Durante todo o semestre a tensão foi bastante e contudo tentei ao máximo não desistir de todas as cadeiras que tinha para fazer. Era aquela coisa... se o ano passado tive 6 e passei a tudo 5 não eram realmente nada. 

Este ano tive uma das cadeiras mais exigentes de todo o meu curso, tanto a nível prático como a nível teórico (falarei de um dos pontos mais práticos num outro post). Quando começou essa cadeira, tive de me juntar a mais três colegas do que era suposto: devíamos ter sido três: eu e mais duas amigas. Contudo, juntamo-nos a mais três de um outro curso por insistência do professor. A coisa parecia que iria acontecer como deve ser: não nos conhecíamos, mas parecia que nos iríamos dar todas bem. No entanto, as coisas acabaram por descambar ao longo dos projetos e ao longo do tempo que nos iríamos conhecendo.

Quando se três raparigas se dão bem e se juntam a outras três raparigas que se dão bem entre elas, acabamos por não criar um grupo coeso. São apenas dois grupos que decidiram trabalhar juntos, apenas isso. A coisa começa a não correr melhor quando finalmente nos conhecemos e acabamos por entender quem é que realmente está a trabalhar para a nota. 

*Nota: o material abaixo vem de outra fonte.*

/-- `inrE` is an open embedding. [folklore] -/
theorem isOpenEmbedding_inrE : Topology.IsOpenEmbedding F.inrE :=
  F.glueData.isOpenEmbedding_inr.comp
    (HalfSpaceCharted.ofHomeomorph (X := 𝔼 (n + 1))).isOpenEmbedding

/-- `inrE` is continuous. [folklore] -/
theorem continuous_inrE : Continuous F.inrE := F.isOpenEmbedding_inrE.continuous

/-- `inrE` is injective. [folklore] -/
theorem injective_inrE : Injective F.inrE := F.isOpenEmbedding_inrE.injective

/-- `inrE x` lies in the image of a set iff `x` lies in the set. [folklore] -/
theorem inrE_mem_image_iff {x : 𝔼 (n + 1)} {s : Set (𝔼 (n + 1))} : F.inrE x ∈ F.inrE '' s ↔ x ∈ s :=
  F.injective_inrE.mem_set_image

/-- **The gluing relation**: `inl ⟨z, _⟩ = inrE (glueVec z)` for `z` in the open collar of the sphere
end, i.e. `inl (κ (y, t)) = inrE ((1 + t) y)` for `t > 0`. [folklore] -/
theorem inl_eq_inrE {a : F.A} (ha : (a : F.cob.W) ∈ F.regionS) :
    F.glueData.inl a = F.inrE (F.glueVec a) := by
  have has : a ∈ F.glueData.glue.source := ha
  rw [← F.glueData.inr_glue has]
  rfl

/-- `inl a = inrE x` forces `a` to lie in the open collar and `x = glueVec a`. [folklore] -/
theorem inl_eq_inrE_iff {a : F.A} {x : 𝔼 (n + 1)} :
    F.glueData.inl a = F.inrE x ↔ (a : F.cob.W) ∈ F.regionS ∧ F.glueVec a = x := by
  rw [inrE_apply, F.glueData.inl_eq_inr_iff]
  exact Iff.rfl

/-- Every point of `V` is `inl a` or `inrE x`. [folklore] -/
theorem exists_inl_or_inrE (p : F.V) : (∃ a, F.glueData.inl a = p) ∨ ∃ x, F.inrE x = p := by
  rcases F.glueData.exists_inl_or_inr p with h | ⟨b, rfl⟩
  · exact Or.inl h
  · exact Or.inr ⟨vec b, rfl⟩

attribute [local instance] Classical.propDecidable in
/-- **The embedding `W → V`**: `inl` on `W ∖ inr (𝕊ⁿ)`, and the unit sphere of the second piece on
the sphere end (`inr y ↦ inrE y`). [cite: KervaireMilnorAnnals1963, Lemma 2.3, proof (p. 506)] -/
def embW (w : F.cob.W) : F.V :=
  if h : w ∈ range F.cob.inr then F.inrE (F.inrInv w : 𝔼 (n + 1)) else F.glueData.inl ⟨w, h⟩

Hoje tive a minha última avaliação na cadeira. Na semana passada depois da grande avaliação, ele mandou-nos dos trabalhos. Um para terça que seria a conclusão do grande projeto e o outro trabalho seria então o trabalho para entregar hoje. As três raparigas começaram a disparatar. O que é que disseram? Que ele devia estar maluco e que tinham outras coisas para fazer, que tinham outros testes e que desta forma elas estariam demasiado ocupadas para fazer um trabalhinho. 

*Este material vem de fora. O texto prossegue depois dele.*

import Literature.Analysis.PDE.WeightedPoincareBoundary
import HarnessLib

/-!
# Weighted Poincaré inequalities near a spherical boundary: functions and their gradients
# (Chruściel–Delay 2003, proof of Thm. 5.9: Prop. C.4 applied to `N` and to `∇N`)

The `N`-part of the boundary coercivity estimate (3.4) in the proof of
Chruściel–Delay 2003, Thm. 5.9 (p. 29): with `x = ρ − |z − z₀|` the distance to the sphere
`∂B(z₀, ρ)` and the weight `e^{−2s/x} x^{2t}`, Prop. C.4
(`WeightedPoincareBoundary.integral_shell_weight_mul_sq_le`) applied to `u := N` (exponent `t`)
and to `u := ∂ₖN` (exponent `t + 2`) gives, for `N ∈ C²_c` supported in a thin shell,

  `(s² − ε) ∫ e^{−2s/x} x^{2t−4} N² ≤ ∫ e^{−2s/x} x^{2t} |∇N|²`,
  `(s² − ε) ∫ e^{−2s/x} x^{2t} (∂ₖN)² ≤ ∫ e^{−2s/x} x^{2t+4} |∇∂ₖN|²`,

i.e. `‖N‖_{H¹_{x²,ψ}} ≲ ‖x⁴ ∇∇N‖_{L²_ψ}` in the notation of [ChruscielDelay2003, §5]. (The printed
proof applies C.4 to `x²∇N` at the fixed exponent; since C.4 holds for every exponent `t`, applying
it at `t + 2` avoids the product rule.)

Everything is proved; no statements of `Prop` type are introduced.

## References

* P. T. Chruściel, E. Delay, Mém. Soc. Math. Fr. 94 (2003), proof of Thm. 5.9 (p. 29) and
  Appendix C, Prop. C.4. [ChruscielDelay2003]
-/

noncomputable section

open Set Function Filter MeasureTheory Metric
open scoped Topology ContDiff

namespace Literature.Analysis.PDE

namespace WeightedPoincare

variable {E : Type*} [NormedAddCommGroup E] [InnerProductSpace ℝ E] [FiniteDimensional ℝ E]
  [MeasurableSpace E] [BorelSpace E] {ι : Type*} [Fintype ι] (b : OrthonormalBasis ι ℝ E)

/-- **Chruściel–Delay 2003, proof of Thm. 5.9 (`N`-part of (3.4)), flat ball**: for `s, t ∈ ℝ`,
`ε > 0` there is `x₁ ∈ (0, ρ/2]` such that for every `N ∈ C²_c` supported in the shell
`{ρ − x₁ < |z − z₀| < ρ}` (`x = ρ − |z − z₀|`):
`(s² − ε) ∫ e^{−2s/x} x^{2t−4} N² ≤ ∫ e^{−2s/x} x^{2t} Σₖ(∂ₖN)²` and, for every `k`,
`(s² − ε) ∫ e^{−2s/x} x^{2t} (∂ₖN)² ≤ ∫ e^{−2s/x} x^{2t+4} Σᵢ(∂ᵢ∂ₖN)²`.
[cite: ChruscielDelay2003, proof of Thm. 5.9, p. 29; Appendix C, Prop. C.4] -/
theorem integral_shell_weight_sq_and_gradSq_le (z₀ : E) {ρ : ℝ} (hρ : 0 < ρ) (s t : ℝ) {ε : ℝ}
    (hε : 0 < ε) :
    ∃ x₁ : ℝ, 0 < x₁ ∧ x₁ ≤ ρ / 2 ∧ ∀ N : E → ℝ, ContDiff ℝ 2 N → HasCompactSupport N →
      tsupport N ⊆ {z | ρ - x₁ < ‖z - z₀‖ ∧ ‖z - z₀‖ < ρ} →
      (s ^ 2 - ε) * ∫ z, Real.exp (-2 * s / (ρ - ‖z - z₀‖)) * (ρ - ‖z - z₀‖) ^ (2 * t - 4) *
          N z ^ 2 ≤
        ∫ z, Real.exp (-2 * s / (ρ - ‖z - z₀‖)) * (ρ - ‖z - z₀‖) ^ (2 * t) *
          ∑ i, fderiv ℝ N z (b i) ^ 2 ∧
      ∀ k, (s ^ 2 - ε) * ∫ z, Real.exp (-2 * s / (ρ - ‖z - z₀‖)) * (ρ - ‖z - z₀‖) ^ (2 * t) *
          fderiv ℝ N z (b k) ^ 2 ≤
        ∫ z, Real.exp (-2 * s / (ρ - ‖z - z₀‖)) * (ρ - ‖z - z₀‖) ^ (2 * t + 4) *
          ∑ i, fderiv ℝ (fun y ↦ fderiv ℝ N y (b k)) z (b i) ^ 2 := by
  obtain ⟨xa, hxa, hxaρ, Ha⟩ := integral_shell_weight_mul_sq_le b z₀ hρ s t hε
  obtain ⟨xb, hxb, -, Hb⟩ := integral_shell_weight_mul_sq_le b z₀ hρ s (t + 2) hε
  refine ⟨min xa xb, lt_min hxa hxb, (min_le_left _ _).trans hxaρ, fun N hN hNc hNS ↦ ⟨?_, ?_⟩⟩
  · refine Ha N (hN.of_le (by norm_cast)) hNc (hNS.trans fun z hz ↦ ⟨?_, hz.2⟩)
    linarith [hz.1, min_le_left xa xb]
  · intro k
    have hu : ContDiff ℝ 1 fun y ↦ fderiv ℝ N y (b k) :=
      (hN.fderiv_right (m := 1) (by norm_cast)).clm_apply contDiff_const
    have huc : HasCompactSupport fun y ↦ fderiv ℝ N y (b k) := hNc.fderiv_apply (𝕜 := ℝ) (b k)
    have huS : tsupport (fun y ↦ fderiv ℝ N y (b k)) ⊆ {z | ρ - xb < ‖z - z₀‖ ∧ ‖z - z₀‖ < ρ} :=
      ((tsupport_fderiv_apply_subset ℝ (b k)).trans hNS).trans fun z hz ↦
        ⟨by linarith [hz.1, min_le_right xa xb], hz.2⟩
    have h := Hb _ hu huc huS
    rw [show 2 * (t + 2) - 4 = 2 * t by ring, show 2 * (t + 2) = 2 * t + 4 by ring] at h
    exact h

end WeightedPoincare

end Literature.Analysis.PDE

Fiquei um pouco danada. Confesso que fiquei mesmo chateada, porquê? Porque parecia que apenas elas é que tinham trabalhos e testes para fazer e que nós as três teríamos realmente todo o tempo do mundo para trabalhar daquilo que o professor tinha pedido. No meio disto tudo, acabei por ficar calada e mantive-me concentrada. O problema estava a ser resolvido. Distribuímos tarefas e elas apenas tiveram de aceitar e pronto.

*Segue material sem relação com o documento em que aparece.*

import Summits.HodgeConjecture.HodgeConjecture.Theorems.F0P3cStCharTSShellsTT             -- ★ p850427 (this seat): `shellsTT_of_datum` (transform = two-coset step function, `κ ≠ 0` explicit, mass)
import HarnessLib

/-!
# F0 · P3c · line LH6 «StCharTS» — «SHELL-VALUE★»: the point value of `D·α` at a dominant chart point from the Hecke-shell average of a class function `α`
# («Casselman on the split torus», the bridge (WIF°) + «SHELLS-TT» ⇒ pointwise) [Rogawski1990, §12.7 L. 12.7.2 (proof) p. 193; §12.5 p. 182]

Cell `pub/hodgecm-mathlib`, crux H413 = `stmt-HodgeConjecture-24833` (`--supports`, helper lane), route HCCMUnconditional; seat LH6-p05 (g3) (DEFAULT-by-lineage brick toward
the (TOR⁗) residue (L1M)∕(L1M-up) of the LH6 leaf package, after the census `F0/P3b/LH6-p05/g3/CENSUS-L1M-road.LH6p05g3.md` and LH6-p01 (g3)'s memo b00e65f2).
THEOREMS ONLY, sorry-free, ★-only imports, no definition ∕ instance ∕ notation ∕ named fact.

THE MATHEMATICS.  Binders of ★ `shellsTT_of_datum` (datum `𝓘`, level `n` deep at `w` and normalised by `w₀`, dominant chart point `u = (α₀, z)`, `|α₀|_w < 1`, F1-G dominance at
`ι u`, a transversal `R`), a density `ρ : M → ℝ` and a function `α` on `U(Φ₃)(L⁺_v)`.  Put `φ := 𝟙_{K_n ι(u) K_n}`, `M_n := ι⁻¹(M_T ∩ K_n)`, `F := ρ · (α ∘ ι)`.  ASSUME
(i) the Weyl identity AT `φ`: `∫ φ·α dν = ∫_M F_φ · F dμM` ((WIF°) of ★ `F0P3cStCharTSWeylCoreDensity.weylIntegration_core_of_shells`, or any later density — the
hypothesis is the single instance used); (ii) `F` is constant on the coset `u·M_n` (Harish-Chandra local constancy of `α` on `G^r` + `n` large); (iii) `F(ω m) = F(m)` on
`u·M_n` (`α` a class function: `ι(ω m) = w₀ ι(m) w₀⁻¹`; `ρ ∘ ω = ρ`).  THEN (`shellValue`)
  `F(u) · (‖α₀‖ · ∫ φ dν) = ∫ φ·α dν`,  i.e.  `D(ι u)·α(ι u) = (∫ 𝟙_{K_n ι u K_n}·α dν) ∕ (‖α₀‖ · ν(K_n ι u K_n))`.
Proof: `F_φ = κ·(𝟙_{u M_n} + 𝟙_{u M_n} ∘ ω)` and `(∫ φ dν)·‖α₀‖ = 2κ·μM(u M_n)` (★ «SHELLS-TT»; `δ_B^{1∕2}(ι u) = ‖α₀‖` ★ `rootDeltaChar_cmBorel_torus`); pointwise
`F_φ · F = κ·F(u)·(𝟙_{u M_n} + 𝟙_{ω⁻¹(u M_n)})` by (ii)(iii) and `ω ∘ ω = id`; `μM(ω⁻¹(u M_n)) = μM(u M_n)` (★ `measurePreserving_reflect`, LH6-p05 (g2)).
Sanity: `α ≡ 1` gives `ρ(u) = ‖α₀‖⁻¹` — print's `D_G = δ^{1∕2}(γ)⁻¹` on the contracting half [L. 12.7.2 proof p. 193].  USE: with `α := χ_σ` and ★ R2d
`Representation.smoothTrace_indicator_shell_eq` (`Tr σ(𝟙_{K_n t K_n})` = normalised Jacquet trace at `t`), the right side is Casselman's Jacquet-module value, and (L1M) off
`M_c` reduces to the exponent decay ★ `norm_exponent_lt_one_of_isSquareIntegrableModCenter` summed over the shells.
HONEST LABEL: count-neutral; HC_CM is proved only modulo the 7 printed citations (2 remaining: hLiu418 = stmt-HodgeConjecture-24832, h413 = stmt-HodgeConjecture-24833)
until rung 0 closes.

## References
* [Rogawski1990] J. D. Rogawski, *Automorphic Representations of Unitary Groups in Three Variables*, Ann. of Math. Stud. 123 (1990): §12.5 p. 182; §12.7 L. 12.7.2 (proof)
  p. 193.
* [Casselman1977] W. Casselman, *Characters and Jacquet modules*, Math. Ann. 230 (1977), Thm. 5.2.
-/

set_option autoImplicit false
-- the mandated namespace has the single-problem summit's repeated segment (`HodgeConjecture.HodgeConjecture`)
set_option linter.dupNamespace false

noncomputable section

open NumberField IsDedekindDomain MeasureTheory Measure Topology Filter
open scoped NNReal ENNReal Pointwise MatrixGroups
open ValuativeRel
open Literature.NumberTheory Literature.NumberTheory.Rogawski1990 Literature.NumberTheory.Automorphic Literature.NumberTheory.Automorphic.UnitaryGroup
open Summit.HodgeConjecture.HodgeConjecture.Cruxes.H413 Summit.HodgeConjecture.HodgeConjecture.Cruxes.H413.F0P3cStCharTSTorusDefs

namespace Summit.HodgeConjecture.HodgeConjecture.Cruxes.H413.F0P3cStCharTSShellValue

variable (L : Type) [Field L] [NumberField L] [IsCMField L] (v : HeightOneSpectrum (𝓞 ↥(maximalRealSubfield L)))
  (w : PlacesOver L v) (hw : IsCMField.complexConj L • w.1 = w.1)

No meio disto tudo, quando finalmente me deram tudo para poder montar entendi que fizeram diversos erros durante o relatório. Resposta para que elas pudessem fazer de novo? Não tenho tempo para emendar. Faz tu isso. Fi-lo para não me saltar a tampa, mas não valeu de muito. Mais tarde, ela acabou por me saltar.

O erro frásico era uma coisa, outra era erros durante o grande projeto. Colocarem comunicações públicas para dar a conhecer os projetos com informação errada que no final iria ser avaliada foi o pior erro que elas realmente poderiam ter feito e sinceramente estou chateada, porque as respostas para os erros quando abordados eram sempre: Qual é o mal?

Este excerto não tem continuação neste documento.